Stored items:

..........

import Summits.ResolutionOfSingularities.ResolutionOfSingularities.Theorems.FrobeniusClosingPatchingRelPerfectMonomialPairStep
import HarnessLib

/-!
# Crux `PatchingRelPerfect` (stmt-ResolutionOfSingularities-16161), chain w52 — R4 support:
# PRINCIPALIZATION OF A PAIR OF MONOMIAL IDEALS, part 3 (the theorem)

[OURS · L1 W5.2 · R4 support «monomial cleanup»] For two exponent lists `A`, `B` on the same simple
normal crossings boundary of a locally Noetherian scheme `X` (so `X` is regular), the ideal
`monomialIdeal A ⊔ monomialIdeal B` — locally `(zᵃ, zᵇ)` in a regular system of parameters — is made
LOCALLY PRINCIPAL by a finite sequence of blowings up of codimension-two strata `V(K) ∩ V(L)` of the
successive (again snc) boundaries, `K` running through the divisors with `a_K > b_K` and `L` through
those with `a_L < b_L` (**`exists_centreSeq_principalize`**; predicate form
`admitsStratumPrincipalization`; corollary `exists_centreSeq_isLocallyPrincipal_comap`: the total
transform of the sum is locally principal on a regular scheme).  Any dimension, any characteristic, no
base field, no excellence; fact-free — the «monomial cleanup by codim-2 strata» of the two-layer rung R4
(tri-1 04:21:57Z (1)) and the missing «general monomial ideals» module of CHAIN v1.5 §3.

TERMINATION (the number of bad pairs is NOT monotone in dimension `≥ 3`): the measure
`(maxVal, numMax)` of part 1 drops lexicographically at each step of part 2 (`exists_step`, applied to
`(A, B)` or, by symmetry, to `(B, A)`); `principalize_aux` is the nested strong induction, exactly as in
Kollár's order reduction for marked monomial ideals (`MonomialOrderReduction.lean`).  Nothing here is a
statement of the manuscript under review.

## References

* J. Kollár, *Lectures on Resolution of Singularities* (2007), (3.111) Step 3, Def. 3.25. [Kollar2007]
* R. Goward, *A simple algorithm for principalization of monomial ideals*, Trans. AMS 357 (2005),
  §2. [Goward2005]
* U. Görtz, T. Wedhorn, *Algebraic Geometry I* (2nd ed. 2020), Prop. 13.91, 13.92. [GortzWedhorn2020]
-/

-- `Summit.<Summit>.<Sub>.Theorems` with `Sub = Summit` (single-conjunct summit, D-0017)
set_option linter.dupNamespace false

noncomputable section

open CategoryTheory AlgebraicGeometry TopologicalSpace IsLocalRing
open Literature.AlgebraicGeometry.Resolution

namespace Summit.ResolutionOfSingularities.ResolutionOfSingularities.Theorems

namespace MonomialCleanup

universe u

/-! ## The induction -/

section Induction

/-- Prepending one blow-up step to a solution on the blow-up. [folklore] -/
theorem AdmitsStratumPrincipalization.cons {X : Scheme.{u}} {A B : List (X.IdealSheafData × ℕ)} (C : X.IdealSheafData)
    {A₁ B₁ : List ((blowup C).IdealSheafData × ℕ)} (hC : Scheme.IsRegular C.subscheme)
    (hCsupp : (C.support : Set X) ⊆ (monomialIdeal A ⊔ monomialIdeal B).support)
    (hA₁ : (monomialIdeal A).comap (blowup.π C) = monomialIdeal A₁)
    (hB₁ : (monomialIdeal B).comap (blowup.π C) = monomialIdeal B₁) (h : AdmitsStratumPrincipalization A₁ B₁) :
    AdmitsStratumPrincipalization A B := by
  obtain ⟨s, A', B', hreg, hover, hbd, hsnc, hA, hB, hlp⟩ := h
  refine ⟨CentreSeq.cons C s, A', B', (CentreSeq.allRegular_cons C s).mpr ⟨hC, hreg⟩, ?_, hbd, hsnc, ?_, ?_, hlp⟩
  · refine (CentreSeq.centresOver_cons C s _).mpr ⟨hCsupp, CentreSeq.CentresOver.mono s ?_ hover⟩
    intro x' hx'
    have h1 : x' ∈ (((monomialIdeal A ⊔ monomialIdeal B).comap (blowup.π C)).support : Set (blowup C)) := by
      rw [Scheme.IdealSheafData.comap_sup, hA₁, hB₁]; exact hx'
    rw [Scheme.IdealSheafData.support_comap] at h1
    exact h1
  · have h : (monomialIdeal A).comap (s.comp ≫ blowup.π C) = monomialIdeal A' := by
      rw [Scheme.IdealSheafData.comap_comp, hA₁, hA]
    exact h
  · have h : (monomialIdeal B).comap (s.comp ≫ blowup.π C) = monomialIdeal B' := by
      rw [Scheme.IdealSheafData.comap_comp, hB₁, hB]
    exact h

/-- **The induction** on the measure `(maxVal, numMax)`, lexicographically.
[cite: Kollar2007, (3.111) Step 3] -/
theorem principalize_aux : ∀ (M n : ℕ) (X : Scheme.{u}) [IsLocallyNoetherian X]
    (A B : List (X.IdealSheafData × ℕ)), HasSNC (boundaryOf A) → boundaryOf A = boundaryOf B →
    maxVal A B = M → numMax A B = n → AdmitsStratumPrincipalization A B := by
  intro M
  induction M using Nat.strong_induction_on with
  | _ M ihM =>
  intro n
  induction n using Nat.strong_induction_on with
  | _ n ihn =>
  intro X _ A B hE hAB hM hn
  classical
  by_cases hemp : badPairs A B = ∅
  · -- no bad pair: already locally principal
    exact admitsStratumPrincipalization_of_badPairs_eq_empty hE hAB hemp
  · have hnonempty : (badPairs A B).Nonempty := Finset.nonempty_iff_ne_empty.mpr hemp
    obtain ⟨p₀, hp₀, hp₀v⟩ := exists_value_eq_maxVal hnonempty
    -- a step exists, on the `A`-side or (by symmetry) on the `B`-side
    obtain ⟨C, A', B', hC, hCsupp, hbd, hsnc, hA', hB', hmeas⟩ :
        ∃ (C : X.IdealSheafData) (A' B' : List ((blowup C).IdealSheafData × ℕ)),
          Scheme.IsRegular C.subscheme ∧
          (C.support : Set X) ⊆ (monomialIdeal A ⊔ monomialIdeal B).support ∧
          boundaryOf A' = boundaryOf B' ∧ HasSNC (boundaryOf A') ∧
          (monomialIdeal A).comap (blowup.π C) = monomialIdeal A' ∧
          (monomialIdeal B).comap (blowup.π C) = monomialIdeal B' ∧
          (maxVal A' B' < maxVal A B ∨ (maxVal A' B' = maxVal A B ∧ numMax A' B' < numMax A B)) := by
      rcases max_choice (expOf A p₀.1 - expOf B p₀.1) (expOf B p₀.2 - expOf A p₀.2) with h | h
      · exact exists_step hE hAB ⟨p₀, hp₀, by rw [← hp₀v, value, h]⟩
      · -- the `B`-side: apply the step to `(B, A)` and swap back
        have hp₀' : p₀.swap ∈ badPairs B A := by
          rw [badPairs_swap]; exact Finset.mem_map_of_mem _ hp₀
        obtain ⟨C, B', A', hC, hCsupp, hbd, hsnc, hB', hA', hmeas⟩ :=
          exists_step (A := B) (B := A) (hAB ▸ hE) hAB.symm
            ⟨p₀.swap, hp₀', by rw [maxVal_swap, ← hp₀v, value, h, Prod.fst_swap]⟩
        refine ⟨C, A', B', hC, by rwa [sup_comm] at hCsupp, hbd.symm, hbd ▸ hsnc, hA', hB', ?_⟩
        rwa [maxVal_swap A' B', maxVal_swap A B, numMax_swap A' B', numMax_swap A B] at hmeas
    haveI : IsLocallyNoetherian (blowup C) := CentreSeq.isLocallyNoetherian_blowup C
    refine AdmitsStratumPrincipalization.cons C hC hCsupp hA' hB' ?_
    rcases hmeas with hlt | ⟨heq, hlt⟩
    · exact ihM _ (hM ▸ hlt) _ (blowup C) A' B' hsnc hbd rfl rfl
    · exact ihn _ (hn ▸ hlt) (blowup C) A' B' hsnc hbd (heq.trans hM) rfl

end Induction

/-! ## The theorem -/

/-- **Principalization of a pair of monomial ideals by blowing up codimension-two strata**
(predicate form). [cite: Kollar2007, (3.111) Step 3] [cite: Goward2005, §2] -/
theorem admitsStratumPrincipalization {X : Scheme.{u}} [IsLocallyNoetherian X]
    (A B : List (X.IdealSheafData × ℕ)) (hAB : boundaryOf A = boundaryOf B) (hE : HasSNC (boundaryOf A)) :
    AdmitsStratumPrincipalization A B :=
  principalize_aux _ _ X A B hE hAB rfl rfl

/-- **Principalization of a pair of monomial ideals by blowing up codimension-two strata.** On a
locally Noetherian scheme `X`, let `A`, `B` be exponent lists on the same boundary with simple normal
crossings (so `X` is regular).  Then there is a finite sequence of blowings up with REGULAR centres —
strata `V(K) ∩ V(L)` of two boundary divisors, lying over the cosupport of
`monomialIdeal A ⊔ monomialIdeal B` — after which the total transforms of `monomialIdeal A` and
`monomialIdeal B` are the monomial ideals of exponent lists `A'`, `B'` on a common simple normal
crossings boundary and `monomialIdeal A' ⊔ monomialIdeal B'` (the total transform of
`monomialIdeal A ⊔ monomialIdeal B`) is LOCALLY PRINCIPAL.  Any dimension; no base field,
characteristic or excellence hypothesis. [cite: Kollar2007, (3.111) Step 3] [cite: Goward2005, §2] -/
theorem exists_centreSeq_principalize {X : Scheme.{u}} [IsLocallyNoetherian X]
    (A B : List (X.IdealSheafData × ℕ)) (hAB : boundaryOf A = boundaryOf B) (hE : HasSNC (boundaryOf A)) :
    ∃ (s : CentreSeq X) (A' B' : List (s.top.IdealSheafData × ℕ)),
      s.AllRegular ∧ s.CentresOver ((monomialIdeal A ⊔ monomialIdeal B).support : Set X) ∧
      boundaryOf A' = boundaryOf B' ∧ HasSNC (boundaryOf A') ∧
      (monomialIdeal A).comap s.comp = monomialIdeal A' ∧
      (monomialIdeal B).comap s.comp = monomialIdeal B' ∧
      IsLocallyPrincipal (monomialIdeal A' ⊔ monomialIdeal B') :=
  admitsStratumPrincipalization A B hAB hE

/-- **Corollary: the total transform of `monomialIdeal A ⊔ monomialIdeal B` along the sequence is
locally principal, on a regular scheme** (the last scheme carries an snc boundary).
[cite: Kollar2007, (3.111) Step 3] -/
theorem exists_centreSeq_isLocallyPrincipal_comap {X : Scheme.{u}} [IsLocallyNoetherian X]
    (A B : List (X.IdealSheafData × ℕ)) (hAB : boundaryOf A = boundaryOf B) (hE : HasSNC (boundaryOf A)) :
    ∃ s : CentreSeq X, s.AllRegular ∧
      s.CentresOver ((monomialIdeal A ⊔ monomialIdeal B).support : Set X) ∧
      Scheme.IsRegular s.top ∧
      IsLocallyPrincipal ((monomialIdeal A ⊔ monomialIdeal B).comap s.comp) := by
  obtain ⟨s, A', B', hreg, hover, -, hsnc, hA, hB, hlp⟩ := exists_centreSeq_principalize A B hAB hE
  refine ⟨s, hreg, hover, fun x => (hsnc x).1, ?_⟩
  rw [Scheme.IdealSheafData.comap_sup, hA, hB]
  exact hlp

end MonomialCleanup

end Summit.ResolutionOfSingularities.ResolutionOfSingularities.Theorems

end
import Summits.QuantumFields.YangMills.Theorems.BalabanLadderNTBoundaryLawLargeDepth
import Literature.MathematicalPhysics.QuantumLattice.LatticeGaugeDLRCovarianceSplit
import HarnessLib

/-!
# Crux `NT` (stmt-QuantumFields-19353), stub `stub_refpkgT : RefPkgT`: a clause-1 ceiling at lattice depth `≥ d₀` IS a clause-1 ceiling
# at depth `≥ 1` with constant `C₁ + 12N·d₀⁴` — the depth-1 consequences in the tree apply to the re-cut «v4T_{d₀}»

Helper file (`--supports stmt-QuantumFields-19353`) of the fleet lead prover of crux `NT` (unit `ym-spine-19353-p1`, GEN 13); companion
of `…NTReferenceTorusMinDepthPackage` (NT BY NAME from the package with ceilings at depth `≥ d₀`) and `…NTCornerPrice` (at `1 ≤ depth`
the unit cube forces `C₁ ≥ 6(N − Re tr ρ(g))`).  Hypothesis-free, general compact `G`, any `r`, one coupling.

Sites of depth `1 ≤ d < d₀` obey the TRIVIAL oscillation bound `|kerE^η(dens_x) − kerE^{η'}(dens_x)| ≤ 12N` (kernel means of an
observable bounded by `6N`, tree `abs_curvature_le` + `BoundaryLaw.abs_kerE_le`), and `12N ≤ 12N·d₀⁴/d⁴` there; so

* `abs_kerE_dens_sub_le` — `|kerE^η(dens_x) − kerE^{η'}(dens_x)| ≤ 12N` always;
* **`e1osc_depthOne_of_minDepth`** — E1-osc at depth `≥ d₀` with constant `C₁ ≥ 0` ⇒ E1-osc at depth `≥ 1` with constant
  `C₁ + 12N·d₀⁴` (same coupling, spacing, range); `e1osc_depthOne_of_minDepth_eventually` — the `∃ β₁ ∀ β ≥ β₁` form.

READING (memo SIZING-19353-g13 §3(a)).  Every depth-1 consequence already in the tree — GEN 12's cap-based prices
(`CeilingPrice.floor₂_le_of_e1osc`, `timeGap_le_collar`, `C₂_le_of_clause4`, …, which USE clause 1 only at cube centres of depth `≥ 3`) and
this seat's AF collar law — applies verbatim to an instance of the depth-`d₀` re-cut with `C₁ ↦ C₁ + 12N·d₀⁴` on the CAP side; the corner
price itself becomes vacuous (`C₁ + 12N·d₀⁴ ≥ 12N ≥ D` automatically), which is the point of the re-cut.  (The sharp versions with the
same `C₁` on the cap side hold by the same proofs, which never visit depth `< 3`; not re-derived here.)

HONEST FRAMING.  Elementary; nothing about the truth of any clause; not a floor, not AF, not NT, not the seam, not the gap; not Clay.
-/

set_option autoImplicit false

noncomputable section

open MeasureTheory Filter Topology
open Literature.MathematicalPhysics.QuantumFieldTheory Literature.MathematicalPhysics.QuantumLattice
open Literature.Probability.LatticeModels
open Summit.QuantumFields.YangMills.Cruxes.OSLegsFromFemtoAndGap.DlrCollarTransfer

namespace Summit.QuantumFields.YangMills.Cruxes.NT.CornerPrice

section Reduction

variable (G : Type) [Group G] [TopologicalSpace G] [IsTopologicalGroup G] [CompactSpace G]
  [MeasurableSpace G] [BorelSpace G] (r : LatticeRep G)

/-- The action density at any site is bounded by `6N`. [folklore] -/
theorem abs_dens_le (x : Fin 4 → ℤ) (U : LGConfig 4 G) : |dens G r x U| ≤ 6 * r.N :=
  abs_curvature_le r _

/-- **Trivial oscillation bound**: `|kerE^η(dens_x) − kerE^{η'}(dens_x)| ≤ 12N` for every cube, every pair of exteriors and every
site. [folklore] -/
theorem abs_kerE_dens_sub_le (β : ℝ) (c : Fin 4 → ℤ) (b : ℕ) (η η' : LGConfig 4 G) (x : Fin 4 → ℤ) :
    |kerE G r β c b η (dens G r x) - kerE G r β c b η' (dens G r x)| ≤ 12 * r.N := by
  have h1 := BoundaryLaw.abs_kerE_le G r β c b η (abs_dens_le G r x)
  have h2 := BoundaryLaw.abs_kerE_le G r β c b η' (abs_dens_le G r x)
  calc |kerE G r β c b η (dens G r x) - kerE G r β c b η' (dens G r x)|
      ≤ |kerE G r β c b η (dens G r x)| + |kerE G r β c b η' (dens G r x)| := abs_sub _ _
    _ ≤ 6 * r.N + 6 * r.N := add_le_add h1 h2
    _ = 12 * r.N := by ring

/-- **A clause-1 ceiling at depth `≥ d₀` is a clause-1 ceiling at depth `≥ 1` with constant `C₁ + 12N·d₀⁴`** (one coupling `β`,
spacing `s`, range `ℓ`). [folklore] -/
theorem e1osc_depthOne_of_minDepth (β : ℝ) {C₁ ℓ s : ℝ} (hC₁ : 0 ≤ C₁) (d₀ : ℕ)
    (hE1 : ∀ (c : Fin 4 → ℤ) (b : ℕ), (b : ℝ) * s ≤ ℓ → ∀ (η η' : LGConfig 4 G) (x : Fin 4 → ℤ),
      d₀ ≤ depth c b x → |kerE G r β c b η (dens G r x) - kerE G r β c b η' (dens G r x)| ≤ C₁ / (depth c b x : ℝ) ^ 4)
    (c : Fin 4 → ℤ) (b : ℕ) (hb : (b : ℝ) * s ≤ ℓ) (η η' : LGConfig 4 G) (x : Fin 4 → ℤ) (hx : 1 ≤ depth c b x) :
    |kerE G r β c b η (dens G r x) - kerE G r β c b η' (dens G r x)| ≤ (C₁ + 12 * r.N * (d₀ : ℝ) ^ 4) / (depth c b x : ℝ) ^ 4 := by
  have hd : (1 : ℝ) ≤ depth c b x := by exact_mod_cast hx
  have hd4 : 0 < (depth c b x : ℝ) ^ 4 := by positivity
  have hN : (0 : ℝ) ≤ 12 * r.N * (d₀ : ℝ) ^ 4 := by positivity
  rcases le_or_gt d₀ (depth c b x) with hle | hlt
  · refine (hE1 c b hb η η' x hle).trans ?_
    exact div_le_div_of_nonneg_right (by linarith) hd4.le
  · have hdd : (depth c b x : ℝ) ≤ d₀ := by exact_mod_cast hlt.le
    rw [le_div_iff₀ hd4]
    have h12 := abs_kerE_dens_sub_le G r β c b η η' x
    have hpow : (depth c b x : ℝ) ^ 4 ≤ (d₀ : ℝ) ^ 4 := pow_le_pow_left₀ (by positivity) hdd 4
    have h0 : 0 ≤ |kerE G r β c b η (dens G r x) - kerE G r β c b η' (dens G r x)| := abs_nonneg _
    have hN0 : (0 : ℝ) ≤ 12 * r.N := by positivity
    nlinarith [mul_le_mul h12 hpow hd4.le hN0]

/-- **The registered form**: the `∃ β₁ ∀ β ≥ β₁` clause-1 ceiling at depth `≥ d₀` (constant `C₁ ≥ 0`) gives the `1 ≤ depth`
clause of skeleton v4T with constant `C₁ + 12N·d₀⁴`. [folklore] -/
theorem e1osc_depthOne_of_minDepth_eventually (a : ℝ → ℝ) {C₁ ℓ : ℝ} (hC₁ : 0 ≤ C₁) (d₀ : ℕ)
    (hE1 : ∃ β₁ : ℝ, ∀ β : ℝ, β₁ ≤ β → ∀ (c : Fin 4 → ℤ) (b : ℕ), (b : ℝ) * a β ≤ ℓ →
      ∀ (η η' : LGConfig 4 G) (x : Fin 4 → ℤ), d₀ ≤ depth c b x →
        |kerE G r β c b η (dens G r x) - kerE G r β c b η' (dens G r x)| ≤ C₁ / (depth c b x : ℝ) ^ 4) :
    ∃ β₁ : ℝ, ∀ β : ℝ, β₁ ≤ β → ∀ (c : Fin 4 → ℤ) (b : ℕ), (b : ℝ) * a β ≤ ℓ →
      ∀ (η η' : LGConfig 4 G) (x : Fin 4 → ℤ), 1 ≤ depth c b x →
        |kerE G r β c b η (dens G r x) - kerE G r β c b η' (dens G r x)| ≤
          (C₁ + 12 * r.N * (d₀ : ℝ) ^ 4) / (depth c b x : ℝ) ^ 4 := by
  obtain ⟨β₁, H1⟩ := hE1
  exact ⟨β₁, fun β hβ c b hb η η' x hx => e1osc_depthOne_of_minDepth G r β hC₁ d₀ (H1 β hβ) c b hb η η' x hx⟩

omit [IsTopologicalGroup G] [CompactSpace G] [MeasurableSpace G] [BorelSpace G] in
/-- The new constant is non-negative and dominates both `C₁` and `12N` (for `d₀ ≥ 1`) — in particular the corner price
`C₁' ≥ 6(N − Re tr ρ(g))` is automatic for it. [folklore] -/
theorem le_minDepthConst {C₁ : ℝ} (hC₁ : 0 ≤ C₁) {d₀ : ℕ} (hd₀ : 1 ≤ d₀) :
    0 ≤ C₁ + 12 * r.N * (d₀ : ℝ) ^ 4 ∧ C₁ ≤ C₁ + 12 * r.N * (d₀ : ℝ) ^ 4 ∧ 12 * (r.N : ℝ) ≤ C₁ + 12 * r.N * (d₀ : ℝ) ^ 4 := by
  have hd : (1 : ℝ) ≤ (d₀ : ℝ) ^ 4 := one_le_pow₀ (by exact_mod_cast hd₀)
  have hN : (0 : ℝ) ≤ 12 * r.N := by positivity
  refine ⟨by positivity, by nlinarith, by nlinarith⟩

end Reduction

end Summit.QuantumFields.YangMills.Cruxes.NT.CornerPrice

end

..........

Required action: Copy every line from the records that holds the string "hemp".

Task solution:
  by_cases hemp : badPairs A B = ∅
    exact admitsStratumPrincipalization_of_badPairs_eq_empty hE hAB hemp
  · have hnonempty : (badPairs A B).Nonempty := Finset.nonempty_iff_ne_empty.mpr hemp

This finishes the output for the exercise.